The Mozambicans’ fortitude and equanimity in the face of disaster are worth emulating. Their composure is perhaps a reflection of their capacity for reconciling themselves to the vagaries of a life unburdened by material possessions and coming to terms with the prospect of rebuilding their lives from scratch. We provided them with only basic construction tools, but they managed to build complete homes with their resourcefulness, setting an example for the rest of us in so-called civilized societies.

The city of Beira was severely damaged by Cyclone Idai; the roads were riddled with potholes and the electric poles were upended.
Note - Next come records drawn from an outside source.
import Summits.Ventures.HodgeRepro2.T5SU11ImproperEnergyBracket
import Summits.Ventures.HodgeRepro2.T5SU11ResolventEnergyPieces

/-!
# The energy identity of the resolvent on the exponentially decaying class, and `⟨g, G^I_λ g⟩ ≤ 0`

For `λ > 2` and a source `g` of the exponentially decaying class at a rate `ε > 1`, with `u = G^I_λ g`: row 474's
energy identity on `[ε₀, R]`, `∫_{ε₀}^R (sinh 2t u′² + μ sinh 2t u² + sinh 2t g u) = E(R) − E(ε₀)`, passes to the limits
`ε₀ → 0⁺` (the integrand is bounded near `0`, `E(ε₀) → 0`) and `R → ∞` (the integrand is integrable on `(0, ∞)`,
`E(R) → 0`; row 526), giving

**`∫_{(0,∞)} sinh 2t (u′)² + μ ∫_{(0,∞)} sinh 2t u² = −∫_{(0,∞)} sinh 2t g u`** (`energy_identity_class`),

hence **`⟨g, G^I_λ g⟩ = ∫_{(0,∞)} g · G^I_λ g sinh 2t dt ≤ 0`** (`inner_greenSolI_nonpos`) — the quadratic form of the
resolvent is non-positive on the whole class (row 475 had compactly supported sources), for sources of arbitrary
sign. Nothing is claimed about (N).

Blind lane: Mathlib + the HodgeRepro2 prefix only; no sorry; axioms ⊆ {propext, Classical.choice,
Quot.sound}.
-/

namespace Summit.Ventures.HodgeRepro2.T5SU11ImproperEnergyIdentity

open Filter Topology MeasureTheory intervalIntegral
open Set (Ioi Ioc Icc Ioo)
open T5SU11Cartan T5SU11SphericalFunction T5SU11SphericalBounds T5SU11SphericalContinuous
  T5SU11SphericalSolutionSpaceAll T5SU11SphericalDecay T5SU11RadialGreenImproper T5SU11RadialGreenImproperOrigin
  T5SU11RadialGreenImproperDecaySource T5SU11RadialGreenImproperStable T5SU11ResolventEnergyPieces
  T5SU11ImproperDerivativeIdentity T5SU11ImproperEnergyBracket

section measure

variable [MeasurableSpace Circle] [BorelSpace Circle]

variable {lam : ℝ} (hlam : 1 < lam) {g : ℝ → ℝ} (hg : ContinuousOn g (Ioi 0))
  {M : ℝ} (hM : ∀ s ∈ Ioc (0 : ℝ) 1, |g s| ≤ M) (hM0 : 0 ≤ M)
  {ε C s₀ : ℝ} (hε : 2 - lam < ε) (hC : ∀ s, s₀ ≤ s → |g s| ≤ C * Real.exp (-ε * s))
  (h2 : 2 < lam) (hε1 : 1 < ε)

include hlam hg hM hM0 hε hC h2 hε1 in
/-- **THE ENERGY IDENTITY OF THE RESOLVENT ON THE CLASS**:
`∫_{(0,∞)} sinh 2t (u′)² + μ ∫_{(0,∞)} sinh 2t u² = −∫_{(0,∞)} sinh 2t · g u` for `u = G^I_λ g`, `λ > 2`, `ε > 1`. -/
theorem energy_identity_class :
    (∫ t in Ioi 0, Real.sinh (2 * t) * greenSolI' (deriv fun t => sph lam (hyp t)) (sphDecay' lam)
        (fun t => sph lam (hyp t)) (sphDecay lam) g t ^ 2)
      + lam * (lam - 2) * ∫ t in Ioi 0, Real.sinh (2 * t) * greenSolI (fun t => sph lam (hyp t)) (sphDecay lam) g t ^ 2
      = -∫ t in Ioi 0, Real.sinh (2 * t) * (g t * greenSolI (fun t => sph lam (hyp t)) (sphDecay lam) g t) := by
  set u := greenSolI (fun t => sph lam (hyp t)) (sphDecay lam) g with hu_def
  set u' := greenSolI' (deriv fun t => sph lam (hyp t)) (sphDecay' lam) (fun t => sph lam (hyp t)) (sphDecay lam) g
    with hu'_def
  set F : ℝ → ℝ := fun t => Real.sinh (2 * t) * u' t ^ 2 + lam * (lam - 2) * (Real.sinh (2 * t) * u t ^ 2)
    + Real.sinh (2 * t) * (g t * u t) with hF
  set E : ℝ → ℝ := fun t => Real.sinh (2 * t) * (u t * u' t) with hE
  -- derivative data of `u`
  have hB := integrableOn_sph_mul_mul_sinh_Ioc hg hM hM0 lam
  have hA := integrableOn_sphDecay_mul_mul_sinh hlam hg hM hM0 hε hC
  have hu : ∀ t, 0 < t → HasDerivAt u (u' t) t :=
    fun t ht => hasDerivAt_greenSolI (hφ_sph lam) (fun _ hs => hasDerivAt_sphDecay hlam hs) hg hB hA ht
  have hu' : ∀ t, 0 < t → HasDerivAt u' (greenSolI'' (deriv (deriv fun t => sph lam (hyp t))) (sphDecay'' lam)
      (deriv fun t => sph lam (hyp t)) (sphDecay' lam) (fun t => sph lam (hyp t)) (sphDecay lam) g t) t :=
    fun t ht => hasDerivAt_greenSolI' (hφ_sph lam) (hφ'_sph lam) (fun _ hs => hasDerivAt_sphDecay hlam hs)
      (fun _ hs => hasDerivAt_sphDecay' lam hs) hg hB hA ht
  have huode : ∀ t, 0 < t → Real.sinh (2 * t) * greenSolI'' (deriv (deriv fun t => sph lam (hyp t))) (sphDecay'' lam)
      (deriv fun t => sph lam (hyp t)) (sphDecay' lam) (fun t => sph lam (hyp t)) (sphDecay lam) g t
      + 2 * Real.cosh (2 * t) * u' t = lam * (lam - 2) * Real.sinh (2 * t) * u t + Real.sinh (2 * t) * g t :=
    fun t ht => greenSolI_ode (hode_sph lam) (fun _ hs => sphDecay_ode hlam hs) (fun _ hs => wronskian_sphDecay hlam hs)
      (g := g) ht
  -- the three energy terms are integrable, hence `F`
  have hI1 := integrableOn_sinh_mul_greenSolI'_sq hlam hg hM hM0 hε hC h2 hε1
  have hI2 := integrableOn_sinh_mul_greenSolI_sq hlam hg hM hM0 hε hC h2 hε1
  have hI3 := integrableOn_sinh_mul_mul_greenSolI hlam hg hM hM0 hε hC hε1
  have hIF : IntegrableOn F (Ioi 0) := (hI1.add (hI2.const_mul (lam * (lam - 2)))).add hI3
  -- the identity on `[ε₀, R]`
  have hfin : ∀ ε₀ R, 0 < ε₀ → ε₀ ≤ R → ∫ t in ε₀..R, F t = E R - E ε₀ :=
    fun ε₀ R hε₀ hεR => energy_identity_inhom hu hu' huode hg hε₀ hεR
  -- `F` is bounded near `0`
  obtain ⟨B, hB⟩ := eventually_abs_greenSolI_le hlam hM hM0 hA
  obtain ⟨B', hB'⟩ := eventually_abs_greenSolI'_le hlam hg hM hM0 hε hC h2
  have hFbdd : ∀ᶠ t in 𝓝[>] (0 : ℝ), |F t| ≤ Real.sinh 2 * (|B'| ^ 2 + |lam * (lam - 2)| * |B| ^ 2 + M * |B|) := by
    filter_upwards [hB, hB', Ioo_mem_nhdsGT one_pos] with t hBt hB't ht
    have hsinh : 0 ≤ Real.sinh (2 * t) := Real.sinh_nonneg_iff.mpr (by linarith [ht.1])
    have hsinh2 : Real.sinh (2 * t) ≤ Real.sinh 2 := Real.sinh_le_sinh.mpr (by linarith [ht.2])
    have hgt : |g t| ≤ M := hM t ⟨ht.1, ht.2.le⟩
    have e1 : |u' t| ^ 2 ≤ |B'| ^ 2 := pow_le_pow_left₀ (abs_nonneg _) (le_trans hB't (le_abs_self _)) 2
    have e2 : |u t| ^ 2 ≤ |B| ^ 2 := pow_le_pow_left₀ (abs_nonneg _) (le_trans hBt (le_abs_self _)) 2
    have e3 : |g t| * |u t| ≤ M * |B| := mul_le_mul hgt (le_trans hBt (le_abs_self _)) (abs_nonneg _) hM0
    calc |F t| ≤ |Real.sinh (2 * t) * u' t ^ 2| + |lam * (lam - 2) * (Real.sinh (2 * t) * u t ^ 2)|
          + |Real.sinh (2 * t) * (g t * u t)| := abs_add_three _ _ _
      _ = Real.sinh (2 * t) * |u' t| ^ 2 + |lam * (lam - 2)| * (Real.sinh (2 * t) * |u t| ^ 2)
          + Real.sinh (2 * t) * (|g t| * |u t|) := by
          simp only [abs_mul, abs_pow, abs_of_nonneg hsinh]
      _ ≤ Real.sinh 2 * |B'| ^ 2 + |lam * (lam - 2)| * (Real.sinh 2 * |B| ^ 2) + Real.sinh 2 * (M * |B|) := by
          gcongr
      _ = Real.sinh 2 * (|B'| ^ 2 + |lam * (lam - 2)| * |B| ^ 2 + M * |B|) := by ring
  -- `ε₀ → 0⁺` for fixed `R`: `∫_0^R F = E(R)`
  have hzero : ∀ R, 1 ≤ R → ∫ t in (0 : ℝ)..R, F t = E R := by
    intro R hR
    obtain ⟨δ, hδ, hδB⟩ := mem_nhdsGT_iff_exists_Ioo_subset.mp hFbdd
    have hδ0 : 0 < δ := hδ
    set B₀ := Real.sinh 2 * (|B'| ^ 2 + |lam * (lam - 2)| * |B| ^ 2 + M * |B|) with hB₀
    have hIR : IntegrableOn F (Ioc 0 R) := hIF.mono_set Set.Ioc_subset_Ioi_self
    -- the identity `∫_0^R F = E R − E ε₀ + ∫_0^{ε₀} F` for `0 < ε₀ < min δ R`
    have hsplit : ∀ ε₀, 0 < ε₀ → ε₀ < R → ∫ t in (0 : ℝ)..R, F t = (E R - E ε₀) + ∫ t in (0 : ℝ)..ε₀, F t := by
      intro ε₀ hε₀ hε₀R
      have hi1 : IntervalIntegrable F volume 0 ε₀ :=
        (intervalIntegrable_iff_integrableOn_Ioc_of_le hε₀.le).mpr
          (hIR.mono_set (Set.Ioc_subset_Ioc_right hε₀R.le))
      have hi2 : IntervalIntegrable F volume ε₀ R :=
        (intervalIntegrable_iff_integrableOn_Ioc_of_le hε₀R.le).mpr
          (hIR.mono_set (Set.Ioc_subset_Ioc_left hε₀.le))
      rw [← integral_add_adjacent_intervals hi1 hi2, hfin ε₀ R hε₀ hε₀R.le]
      ring
    -- the limit `ε₀ → 0⁺` of the right-hand side is `E R`
    have hlim : Tendsto (fun ε₀ => (E R - E ε₀) + ∫ t in (0 : ℝ)..ε₀, F t) (𝓝[>] 0) (𝓝 (E R)) := by
      have h1 : Tendsto (fun ε₀ => E R - E ε₀) (𝓝[>] (0 : ℝ)) (𝓝 (E R - 0)) :=
        tendsto_const_nhds.sub (tendsto_energy_bracket_nhdsGT_zero hlam hg hM hM0 hε hC h2)
      have h2' : Tendsto (fun ε₀ => ∫ t in (0 : ℝ)..ε₀, F t) (𝓝[>] (0 : ℝ)) (𝓝 0) := by
        have hlimB : Tendsto (fun ε₀ : ℝ => B₀ * |ε₀ - 0|) (𝓝[>] (0 : ℝ)) (𝓝 0) := by
          have : Tendsto (fun ε₀ : ℝ => B₀ * |ε₀ - 0|) (𝓝 0) (𝓝 (B₀ * |(0 : ℝ) - 0|)) :=
            (continuous_const.mul ((continuous_id.sub continuous_const).abs)).tendsto 0
          rw [show B₀ * |(0 : ℝ) - 0| = 0 by simp] at this
          exact this.mono_left nhdsWithin_le_nhds
        refine squeeze_zero_norm' ?_ hlimB
        filter_upwards [Ioo_mem_nhdsGT hδ0] with ε₀ hε₀
        refine intervalIntegral.norm_integral_le_of_norm_le_const fun t ht => ?_
        rw [Set.uIoc_of_le hε₀.1.le] at ht
        rw [Real.norm_eq_abs]
        exact hδB ⟨ht.1, lt_of_le_of_lt ht.2 hε₀.2⟩
      have := h1.add h2'
      simpa using this
    have hconst : Tendsto (fun _ : ℝ => ∫ t in (0 : ℝ)..R, F t) (𝓝[>] (0 : ℝ)) (𝓝 (∫ t in (0 : ℝ)..R, F t)) :=
      tendsto_const_nhds
    refine tendsto_nhds_unique hconst (hlim.congr' ?_)
    filter_upwards [Ioo_mem_nhdsGT (lt_of_lt_of_le one_pos hR)] with ε₀ hε₀
    exact (hsplit ε₀ hε₀.1 hε₀.2).symm
  -- `R → ∞`: `∫_{(0,∞)} F = 0`
  have hR1 : Tendsto (fun R => ∫ t in (0 : ℝ)..R, F t) atTop (𝓝 (∫ t in Ioi 0, F t)) :=
    intervalIntegral_tendsto_integral_Ioi 0 hIF tendsto_id
  have hR2 : Tendsto (fun R => ∫ t in (0 : ℝ)..R, F t) atTop (𝓝 0) := by
    refine (tendsto_energy_bracket_atTop hlam hg hM hM0 hε hC h2 hε1).congr' ?_
    filter_upwards [eventually_ge_atTop 1] with R hR
    exact (hzero R hR).symm
  have hF0 : ∫ t in Ioi 0, F t = 0 := tendsto_nhds_unique hR1 hR2
  -- split the integral of `F`
  have hF0' : ∫ t in Ioi 0, (Real.sinh (2 * t) * u' t ^ 2 + lam * (lam - 2) * (Real.sinh (2 * t) * u t ^ 2)
      + Real.sinh (2 * t) * (g t * u t)) = 0 := hF0
  have hAB : IntegrableOn (fun t => Real.sinh (2 * t) * u' t ^ 2 + lam * (lam - 2) * (Real.sinh (2 * t) * u t ^ 2))
      (Ioi 0) := hI1.add (hI2.const_mul _)
  have hC' : IntegrableOn (fun t => Real.sinh (2 * t) * (g t * u t)) (Ioi 0) := hI3
  have hIA : IntegrableOn (fun t => lam * (lam - 2) * (Real.sinh (2 * t) * u t ^ 2)) (Ioi 0) := hI2.const_mul _
  have hI1' : IntegrableOn (fun t => Real.sinh (2 * t) * u' t ^ 2) (Ioi 0) := hI1
  rw [integral_add hAB hC', integral_add hI1' hIA, MeasureTheory.integral_const_mul] at hF0'
  linarith

include hlam hg hM hM0 hε hC h2 hε1 in
/-- **THE QUADRATIC FORM OF THE RESOLVENT IS NON-POSITIVE ON THE CLASS**: `∫_{(0,∞)} sinh 2t · g · G^I_λ g ≤ 0` for
`λ > 2` and a source of rate `ε > 1`, of arbitrary sign. -/
theorem inner_greenSolI_nonpos :
    ∫ t in Ioi 0, Real.sinh (2 * t) * (g t * greenSolI (fun t => sph lam (hyp t)) (sphDecay lam) g t) ≤ 0 := by
  have h := energy_identity_class hlam hg hM hM0 hε hC h2 hε1
  have h1 : 0 ≤ ∫ t in Ioi 0, Real.sinh (2 * t) * greenSolI' (deriv fun t => sph lam (hyp t)) (sphDecay' lam)
      (fun t => sph lam (hyp t)) (sphDecay lam) g t ^ 2 := by
    apply setIntegral_nonneg measurableSet_Ioi
    intro t ht
    have ht0 : 0 < t := ht
    exact mul_nonneg (Real.sinh_nonneg_iff.mpr (by linarith)) (sq_nonneg _)
  have h2' : 0 ≤ ∫ t in Ioi 0, Real.sinh (2 * t) * greenSolI (fun t => sph lam (hyp t)) (sphDecay lam) g t ^ 2 := by
    apply setIntegral_nonneg measurableSet_Ioi
    intro t ht
    have ht0 : 0 < t := ht
    exact mul_nonneg (Real.sinh_nonneg_iff.mpr (by linarith)) (sq_nonneg _)
  have hμ : 0 ≤ lam * (lam - 2) := mul_nonneg (by linarith) (by linarith)
  have := mul_nonneg hμ h2'
  linarith

end measure

end Summit.Ventures.HodgeRepro2.T5SU11ImproperEnergyIdentity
The wooden streetlamps were deprived of electricity supply, plunging the city into pitch-black darkness at nightfall. The absence of illumination posed a safety hazard to pedestrians and motorists, yet allowed the stars above to shine charmingly through the night sky without the interference of other light sources. The stars reminded me of the Mozambicans, whose uplifting and easygoing attitude to life exudes a soft yet captivating glow like the stars twinkling in the night sky, evoking my longing to return to their land.

Spreading happiness

Back in Scotland, I found it hard to believe that I had indeed made a trip to Africa. Many around me were curious as to why I would leave my comfort zone for unfamiliar territory and wondered if I had difficulties settling in.

I live in Inverness, a small town in northern Scotland that was once ranked second on the list of happiest places to live in the UK. It is regarded as a scenic paradise steeped in nature. If I were to isolate myself from various media channels, I would have been ignorant of the natural and man-made disasters happening around the world. It would certainly take some time to acclimatize myself to life in Africa. On second thought, now that I have reached the prime of life at 30, what should my next steps be? I recounted words of advice from a high school teacher who has influenced me deeply: Everyone is born into this world with a God-given mission, hence we ought to seek this mission and strive to accomplish it in our lifetime.

I grew up in a supportive environment. My parents have never objected to my decisions. They stood by my resolve to serve in Africa, even when others expressed opposition and doubt. Whenever my mother was questioned about my plan, she would respond, “Why not? Committing to serve in Africa is an honourable deed.”

I have never regretted the vow I made to Master Cheng Yen. I am aware that the road ahead would be tough, but I trust Tzu Chi to grant me spiritual and emotional support to soldier on courageously. I believe I have discovered my life’s purpose beyond settling for a comfortable life as a doctor in Scotland. Why should I hesitate to pursue it?